To evaluate the given expression for the function \( f(x) = -\sqrt{-x} \), you're tasked with substituting \( x \) with \(-100\).
Here's how it’s done:

• Replace \( x \) with \(-100\): This means you substitute every \( x \) in the function with \(-100\).
• Simplify the expression: Take the square root of 100, which is 10, and apply the negative sign in front, resulting in \(-10\).

Therefore, \( f(-100) = -10 \).
This outcome is obtained by following the steps of substitution and simplification, key elements in the evaluation process.

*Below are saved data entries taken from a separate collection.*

import Mathlib
import HarnessLib
import Summits.NavierStokesRegularity.NavierStokesRegularity.Theorems.TypeIQuarterGateScarEnvelopeTypeIForcedTsaiAlgL4

/-!
# ARM B lane E-exact, Type-I-tail class — a FAST value-preserving product for the 5-monomial list algebra and the
  exact `L⁴` norm of LARGE witness fields (`AlgRow.l4CheckFast`; ns-wall-extremal, cert hand ns-crc-p2 g7, 2026-08-29)

`…ForcedTsaiAlgL4` computes `∫_{ℝ³} ‖U‖⁴ = c₁π + c₂π²` exactly (`AlgRow.l4`) but forms `‖U‖²·‖U‖²` with the flat list product
`Poly5.nmul` (`|‖U‖²|²` monomials appended, then one `mergeSort`, then `combine`).  For the registered larger-basis vectors
(946 input monomials; `‖U‖²` has 3 198 distinct monomials) that is a 10.2 M-element list with `ℚ` gcds — beyond the gate's
elaboration budget.  This module supplies the same VALUE by a cheaper route and proves it:
* `Poly5.mergeAdd` — tail-recursive merge of two monomial lists ADDING the coefficients of equal keys (value-preserving for ANY
  inputs, `Poly5.eval_mergeAdd`; on key-sorted inputs it keeps the lists sorted and combined — efficiency only, never used in a proof);
* `Poly5.mulFast P Q` — depth-first divide-and-conquer over `P` (`Poly5.mulDC`), merging the half-products with `mergeAdd`
  (`Poly5.eval_mulFast : eval (mulFast P Q) = eval P · eval Q`); only `O(log |P|)` partial products are alive at once and the
  like terms are combined early (measured on the mirror for the level-16 vector: 14.8 M merge steps, 38 209 surviving monomials);
* `AlgRow.l4Fast` / `AlgRow.l4CheckFast K` — `‖U‖²` is normalised and pre-scaled by a common denominator `D` (`Poly5.commonDen`,
  so every coefficient product is an integer product), `∫ (D‖U‖²)² = c₁π + c₂π²` by the landed moment table `Poly5.integrate`,
  and the check is `encHi (c₁,c₂) ≤ K·D²`;
* `AlgRow.l4Fast_sound : l4CheckFast K = true → Integrable ‖U‖⁴ ∧ ∫‖U‖⁴ ≤ K` (from `integral_poly5`, `norm_field_pow_four`).
Self-test (kernel, `native_decide`, small row): `l4Fast` and `l4` agree exactly after the `D²` rescaling.
Portrait information about explicit near-profile fields (their size in Tsai's class `L^q`, `3 < q < ∞`); UPPER-bound/existence lane;
excludes nothing; nothing here bears on Navier–Stokes regularity; 23843 / H3 OPEN.
-/

set_option linter.dupNamespace false

namespace Summit.NavierStokesRegularity.NavierStokesRegularity.Cruxes.ScarEnvelopeTypeI.ForcedTsai

open MeasureTheory Set Metric Real Finset
open scoped RealInnerProductSpace ContDiff
open Literature.Analysis.FluidPDE

/-! ## The fast list algebra -/

namespace Poly5

/-- Tail-recursive merge of two monomial lists that ADDS the coefficients of monomials with equal keys (a zero sum is dropped);
`acc` is the already merged prefix in reverse.  Value-preserving for any inputs; for key-sorted, combined inputs the output is
key-sorted and combined (efficiency only). -/
def mergeAddGo : Poly5 → Poly5 → Poly5 → Poly5
  | [], Q, acc => acc.reverseAux Q
  | m :: P, [], acc => acc.reverseAux (m :: P)
  | m :: P, m' :: Q, acc =>
    if m.key = m'.key then
      (if m.c + m'.c = 0 then mergeAddGo P Q acc else mergeAddGo P Q ({ m with c := m.c + m'.c } :: acc))
    else if keyLE m m' then mergeAddGo P (m' :: Q) (m :: acc)
    else mergeAddGo (m :: P) Q (m' :: acc)
  termination_by P Q _ => P.length + Q.length

/-- Merge-with-combine of two monomial lists (`mergeAddGo` from an empty accumulator). -/
def mergeAdd (P Q : Poly5) : Poly5 := mergeAddGo P Q []

/-- Depth-first divide-and-conquer product `P · Q`: halve `P`, multiply the halves recursively, `mergeAdd` the two half-products
(`fuel` = recursion budget; the fuel-`0` fallback is a value-preserving sequential fold). -/
def mulDC (Q : Poly5) : ℕ → Poly5 → Poly5
  | 0, P => P.foldl (fun acc m => mergeAdd acc (Q.map (Mono5.mul m))) []
  | _ + 1, [] => []
  | _ + 1, [m] => Q.map (Mono5.mul m)
  | fuel + 1, m :: m' :: P =>
    mergeAdd (mulDC Q fuel ((m :: m' :: P).take ((P.length + 2) / 2)))
      (mulDC Q fuel ((m :: m' :: P).drop ((P.length + 2) / 2)))

/-- Fast combining product (same VALUE as `mul` / `nmul`, see `eval_mulFast`). -/
def mulFast (P Q : Poly5) : Poly5 := mulDC Q P.length P

/-- A common denominator of the coefficients of a monomial list (efficiency device only: after scaling by it the coefficients are
integers and the `ℚ` products in `mulFast` carry no gcd work). -/
def commonDen (P : Poly5) : ℕ := P.foldl (fun d m => Nat.lcm d m.c.den) 1

/-! ### Value lemmas -/

/-- `reverseAux` keeps the total value. -/
theorem eval_reverseAux (τ : ℝ) (acc L : Poly5) (y : E3) :
    Poly5.eval τ (acc.reverseAux L) y = Poly5.eval τ acc y + Poly5.eval τ L y := by
  rw [List.reverseAux_eq, Poly5.eval_append, Poly5.eval_perm τ (List.reverse_perm acc)]

/-- `mergeAddGo` keeps the total value. -/
theorem eval_mergeAddGo (τ : ℝ) (y : E3) : ∀ (n : ℕ) (P Q acc : Poly5), P.length + Q.length ≤ n →
    Poly5.eval τ (mergeAddGo P Q acc) y = Poly5.eval τ P y + Poly5.eval τ Q y + Poly5.eval τ acc y := by
  intro n
  induction n with
  | zero =>
    intro P Q acc hlen
    have hP : P = [] := List.eq_nil_of_length_eq_zero (by omega)
    have hQ : Q = [] := List.eq_nil_of_length_eq_zero (by omega)
    subst hP; subst hQ
    rw [mergeAddGo, eval_reverseAux]; simp
  | succ n ih =>
    intro P Q acc hlen
    match P, Q with
    | [], Q =>
      rw [mergeAddGo, eval_reverseAux]; simp; ring
    | m :: P, [] =>
      rw [mergeAddGo, eval_reverseAux]; simp; ring
    | m :: P, m' :: Q =>
      simp only [List.length_cons] at hlen
      rw [mergeAddGo]
      by_cases hkey : m.key = m'.key
      · rw [if_pos hkey]
        have hsum := Mono5.eval_key_eq τ hkey y
        by_cases hc : m.c + m'.c = 0
        · rw [if_pos hc, ih P Q acc (by omega)]
          have h0 : Mono5.eval τ { m with c := m.c + m'.c } y = 0 := by simp [Mono5.eval, hc]
          simp only [Poly5.eval_cons]
          linarith
        · rw [if_neg hc, ih P Q _ (by omega)]
          simp only [Poly5.eval_cons]
          linarith
      · rw [if_neg hkey]
        by_cases hle : keyLE m m' = true
        · rw [if_pos hle, ih P (m' :: Q) (m :: acc) (by simp; omega)]
          simp only [Poly5.eval_cons]; ring
        · rw [if_neg hle, ih (m :: P) Q (m' :: acc) (by simp; omega)]
          simp only [Poly5.eval_cons]; ring

/-- `mergeAdd` adds values. -/
@[simp] theorem eval_mergeAdd (τ : ℝ) (P Q : Poly5) (y : E3) :
    Poly5.eval τ (mergeAdd P Q) y = Poly5.eval τ P y + Poly5.eval τ Q y := by
  rw [mergeAdd, eval_mergeAddGo τ y _ P Q [] le_rfl]; simp

/-- The sequential fallback multiplies values. -/
theorem eval_foldl_mergeAdd (τ : ℝ) (Q : Poly5) (y : E3) : ∀ (P acc : Poly5),
    Poly5.eval τ (P.foldl (fun acc m => mergeAdd acc (Q.map (Mono5.mul m))) acc) y =
      Poly5.eval τ acc y + Poly5.eval τ P y * Poly5.eval τ Q y
  | [], acc => by simp
  | m :: P, acc => by
    rw [List.foldl_cons, eval_foldl_mergeAdd τ Q y P _, eval_mergeAdd, Poly5.eval_map_mul, Poly5.eval_cons]; ring

/-- `mulDC` multiplies values (any fuel). -/
theorem eval_mulDC (τ : ℝ) (Q : Poly5) (y : E3) : ∀ (fuel : ℕ) (P : Poly5),
    Poly5.eval τ (mulDC Q fuel P) y = Poly5.eval τ P y * Poly5.eval τ Q y
  | 0, P => by rw [mulDC, eval_foldl_mergeAdd]; simp
  | _ + 1, [] => by simp [mulDC]
  | _ + 1, [m] => by rw [mulDC, Poly5.eval_map_mul]; simp
  | fuel + 1, m :: m' :: P => by
    rw [mulDC, eval_mergeAdd, eval_mulDC τ Q y fuel, eval_mulDC τ Q y fuel, ← add_mul, ← Poly5.eval_append,
      List.take_append_drop]

/-- **`mulFast` multiplies values.** -/
@[simp] theorem eval_mulFast (τ : ℝ) (P Q : Poly5) (y : E3) :
    Poly5.eval τ (mulFast P Q) y = Poly5.eval τ P y * Poly5.eval τ Q y := by
  rw [mulFast, eval_mulDC]

end Poly5

/-! ## The fast exact `L⁴` check of a row -/

namespace AlgRow

/-- Fast exact `∫‖U‖⁴`: with `V := norm (D • ‖U‖²)`, `D = commonDen ‖U‖²`, returns `(Poly5.integrate τ (mulFast V V), D)`, i.e.
`∫ (D‖U‖²)² = c₁π + c₂π²` as `some (c₁, c₂)` (or `none` if a monomial diverges) together with the scaling `D`. -/
def l4Fast (r : AlgRow) : Option (ℚ × ℚ) × ℕ :=
  let U2 := r.u2Poly
  let D := Poly5.commonDen U2
  let V := Poly5.norm (Poly5.scale (D : ℚ) U2)
  (Poly5.integrate r.tau (Poly5.mulFast V V), D)

/-- The fast `L⁴` check: `0 < τ`, `0 < D`, and the certified upper enclosure of `∫ (D‖U‖²)²` is `≤ K · D²`. -/
def l4CheckFast (r : AlgRow) (K : ℚ) : Bool :=
  decide (0 < r.tau) &&
    (match r.l4Fast with
      | (some c, D) => decide (0 < D) && decide (encHi c ≤ K * (D : ℚ) ^ 2)
      | (none, _) => false)

/-- **The exact `L⁴` bound, fast form**: a passing `l4CheckFast K` certifies `‖U‖⁴` integrable on `ℝ³` with `∫‖U‖⁴ ≤ K`
(`U = r.field`, the explicit witness field `curl Ψ` of the row). -/
theorem l4Fast_sound (r : AlgRow) (K : ℚ) (h : r.l4CheckFast K = true) :
    Integrable (fun y : E3 => ‖r.field y‖ ^ 4) ∧ ∫ y, ‖r.field y‖ ^ 4 ≤ (K : ℝ) := by
  unfold AlgRow.l4CheckFast at h
  rcases hl : r.l4Fast with ⟨oc, D⟩
  rw [hl] at h
  rcases oc with _ | c
  · simp at h
  · simp only [Bool.and_eq_true, decide_eq_true_eq] at h
    obtain ⟨hτ, hD, hK⟩ := h
    simp only [AlgRow.l4Fast, Prod.mk.injEq] at hl
    obtain ⟨hint, hDdef⟩ := hl
    set Dn : ℕ := Poly5.commonDen r.u2Poly with hDn
    set V : Poly5 := Poly5.norm (Poly5.scale (Dn : ℚ) r.u2Poly) with hV
    obtain ⟨hI, hval⟩ := integral_poly5 hτ (Poly5.mulFast V V) hint
    have hτcast : ((r.tau : ℚ) : ℝ) = r.tauR := rfl
    rw [hτcast] at hI hval
    have hDpos : (0 : ℝ) < (Dn : ℝ) := by rw [hDdef]; exact_mod_cast hD
    have hD2 : (0 : ℝ) < (Dn : ℝ) ^ 2 := by positivity
    have hpt : ∀ y : E3, Poly5.eval r.tauR (Poly5.mulFast V V) y = (Dn : ℝ) ^ 2 * ‖r.field y‖ ^ 4 := by
      intro y
      rw [r.norm_field_pow_four y, Poly5.eval_nmul, Poly5.eval_mulFast, hV, Poly5.eval_norm, Poly5.eval_scale]
      push_cast; ring
    have hfun : (fun y : E3 => ‖r.field y‖ ^ 4) =
        fun y => ((Dn : ℝ) ^ 2)⁻¹ * Poly5.eval r.tauR (Poly5.mulFast V V) y := by
      funext y; rw [hpt]; field_simp
    rw [hfun]
    refine ⟨hI.const_mul _, ?_⟩
    rw [integral_const_mul, hval, inv_mul_le_iff₀ hD2]
    have hK' : ((encHi c : ℚ) : ℝ) ≤ (K : ℝ) * (Dn : ℝ) ^ 2 := by
      rw [hDdef]; exact_mod_cast hK
    calc (c.1 : ℝ) * π + (c.2 : ℝ) * π ^ 2 ≤ (encHi c : ℝ) := le_encHi c
      _ ≤ (K : ℝ) * (Dn : ℝ) ^ 2 := hK'
      _ = (Dn : ℝ) ^ 2 * (K : ℝ) := mul_comm _ _

end AlgRow

/-! ## Kernel self-test (small row): the fast integrator agrees EXACTLY with the landed one after the `D²` rescaling -/

/-- A small test row: `Ψ = v · (ẑ × y)` at `τ = 3` (the `ℓ = 1` Type-I tail alone), no floor, unit radii, no claims. -/
def l4TestRow : AlgRow := ⟨3, ![[⟨0, 1, 0, 0, 1, -1⟩], [⟨1, 0, 0, 0, 1, 1⟩], []], 0, 0, 1, 1, 1, 0, 0⟩

example : l4TestRow.l4Fast.1 =
    (l4TestRow.l4.map fun c => (c.1 * (l4TestRow.l4Fast.2 : ℚ) ^ 2, c.2 * (l4TestRow.l4Fast.2 : ℚ) ^ 2)) := by
  native_decide

example : l4TestRow.l4CheckFast (1757654 / 1000) = true ∧ l4TestRow.l4CheckFast (1757653 / 1000) = false := by
  native_decide

/-! ## Appendix (2026-08-29, idea-crit-7 g6 price L4-3 «portrait number = two-sided»): the EXACT value as a theorem

`l4Fast_sound` above only exports the corollary `∫‖U‖⁴ ≤ K`; the equality it passes through is exported here, so that a row file can
state `∫‖U‖⁴ = (c₁π + c₂π²)/D²` from ONE kernel replay `r.l4Fast = (some (c₁, c₂), D)` with literal integers. -/

/-- The common denominator is positive (it is an `lcm` chain started at `1` over positive denominators). -/
theorem Poly5.commonDen_pos (P : Poly5) : 0 < Poly5.commonDen P := by
  unfold Poly5.commonDen
  suffices h : ∀ d : ℕ, 0 < d → 0 < P.foldl (fun d m => Nat.lcm d m.c.den) d from h 1 one_pos
  induction P with
  | nil => intro d hd; simpa using hd
  | cons m P ih => intro d hd; simp only [List.foldl_cons]; exact ih _ (Nat.lcm_pos hd m.c.den_pos)

/-- **The exact `L⁴` value, fast form**: if the kernel evaluates `r.l4Fast` to `(some (c₁, c₂), D)` (one `native_decide` replay per
row) and `0 < τ`, then `‖U‖⁴` is integrable on `ℝ³` and `∫‖U‖⁴ = (c₁π + c₂π²) / D²` EXACTLY (`U = r.field = curl Ψ`). -/
theorem AlgRow.l4Fast_exact (r : AlgRow) (c₁ c₂ : ℚ) (D : ℕ) (h : r.l4Fast = (some (c₁, c₂), D)) (hτ : 0 < r.tau) :
    Integrable (fun y : E3 => ‖r.field y‖ ^ 4) ∧
      ∫ y, ‖r.field y‖ ^ 4 = ((c₁ : ℝ) * π + (c₂ : ℝ) * π ^ 2) / (D : ℝ) ^ 2 := by
  simp only [AlgRow.l4Fast, Prod.mk.injEq] at h
  obtain ⟨hint, hDdef⟩ := h
  set Dn : ℕ := Poly5.commonDen r.u2Poly with hDn
  set V : Poly5 := Poly5.norm (Poly5.scale (Dn : ℚ) r.u2Poly) with hV
  obtain ⟨hI, hval⟩ := integral_poly5 hτ (Poly5.mulFast V V) hint
  have hτcast : ((r.tau : ℚ) : ℝ) = r.tauR := rfl
  rw [hτcast] at hI hval
  have hDpos : (0 : ℝ) < (Dn : ℝ) := by exact_mod_cast Poly5.commonDen_pos r.u2Poly
  have hD2 : (0 : ℝ) < (Dn : ℝ) ^ 2 := by positivity
  have hpt : ∀ y : E3, Poly5.eval r.tauR (Poly5.mulFast V V) y = (Dn : ℝ) ^ 2 * ‖r.field y‖ ^ 4 := by
    intro y
    rw [r.norm_field_pow_four y, Poly5.eval_nmul, Poly5.eval_mulFast, hV, Poly5.eval_norm, Poly5.eval_scale]
    push_cast; ring
  have hfun : (fun y : E3 => ‖r.field y‖ ^ 4) =
      fun y => ((Dn : ℝ) ^ 2)⁻¹ * Poly5.eval r.tauR (Poly5.mulFast V V) y := by
    funext y; rw [hpt]; field_simp
  rw [hfun]
  refine ⟨hI.const_mul _, ?_⟩
  rw [integral_const_mul, hval, ← hDdef, div_eq_inv_mul]

end Summit.NavierStokesRegularity.NavierStokesRegularity.Cruxes.ScarEnvelopeTypeI.ForcedTsai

The domain of a function is the set of all possible input values (\( x \)) that the function can accept without causing any mathematical problems.
For the function \( f(x) = -\sqrt{-x} \), special attention is required due to the square root, which is only valid for non-negative numbers.
Since the function involves \(-x\), we need to ensure that \(-x \geq 0\). Simplifying this inequality leads to \( x \leq 0 \).
This shows that \( x \) can be any real number as long as it is less than or equal to zero.
Thus, the domain of this function is expressed in interval notation as \((-\infty, 0]\).
This means the function takes all values on the number line from negative infinity up to and including zero.

Understanding the range of a function involves finding all possible output values (function values) after substituting all values from the domain.
In the case of \( f(x) = -\sqrt{-x} \), the output depends on how \( -x \) results in square roots of positive numbers.
Here's how you can determine the range:

• The expression \(-\sqrt{-x}\) means the square root is always non-negative because square roots yield non-negative results.
• However, there is a negative sign in front of the square root which inversely makes all outputs non-positive.
• When \( x = 0 \), the output is zero: \( f(0) = 0 \).
• For more negative values of \( x \), \( f(x) \) will result in more negative numbers.

Therefore, the range is \((-\infty, 0]\).
This indicates the function produces output values that start from zero and extend all the way to negative infinity.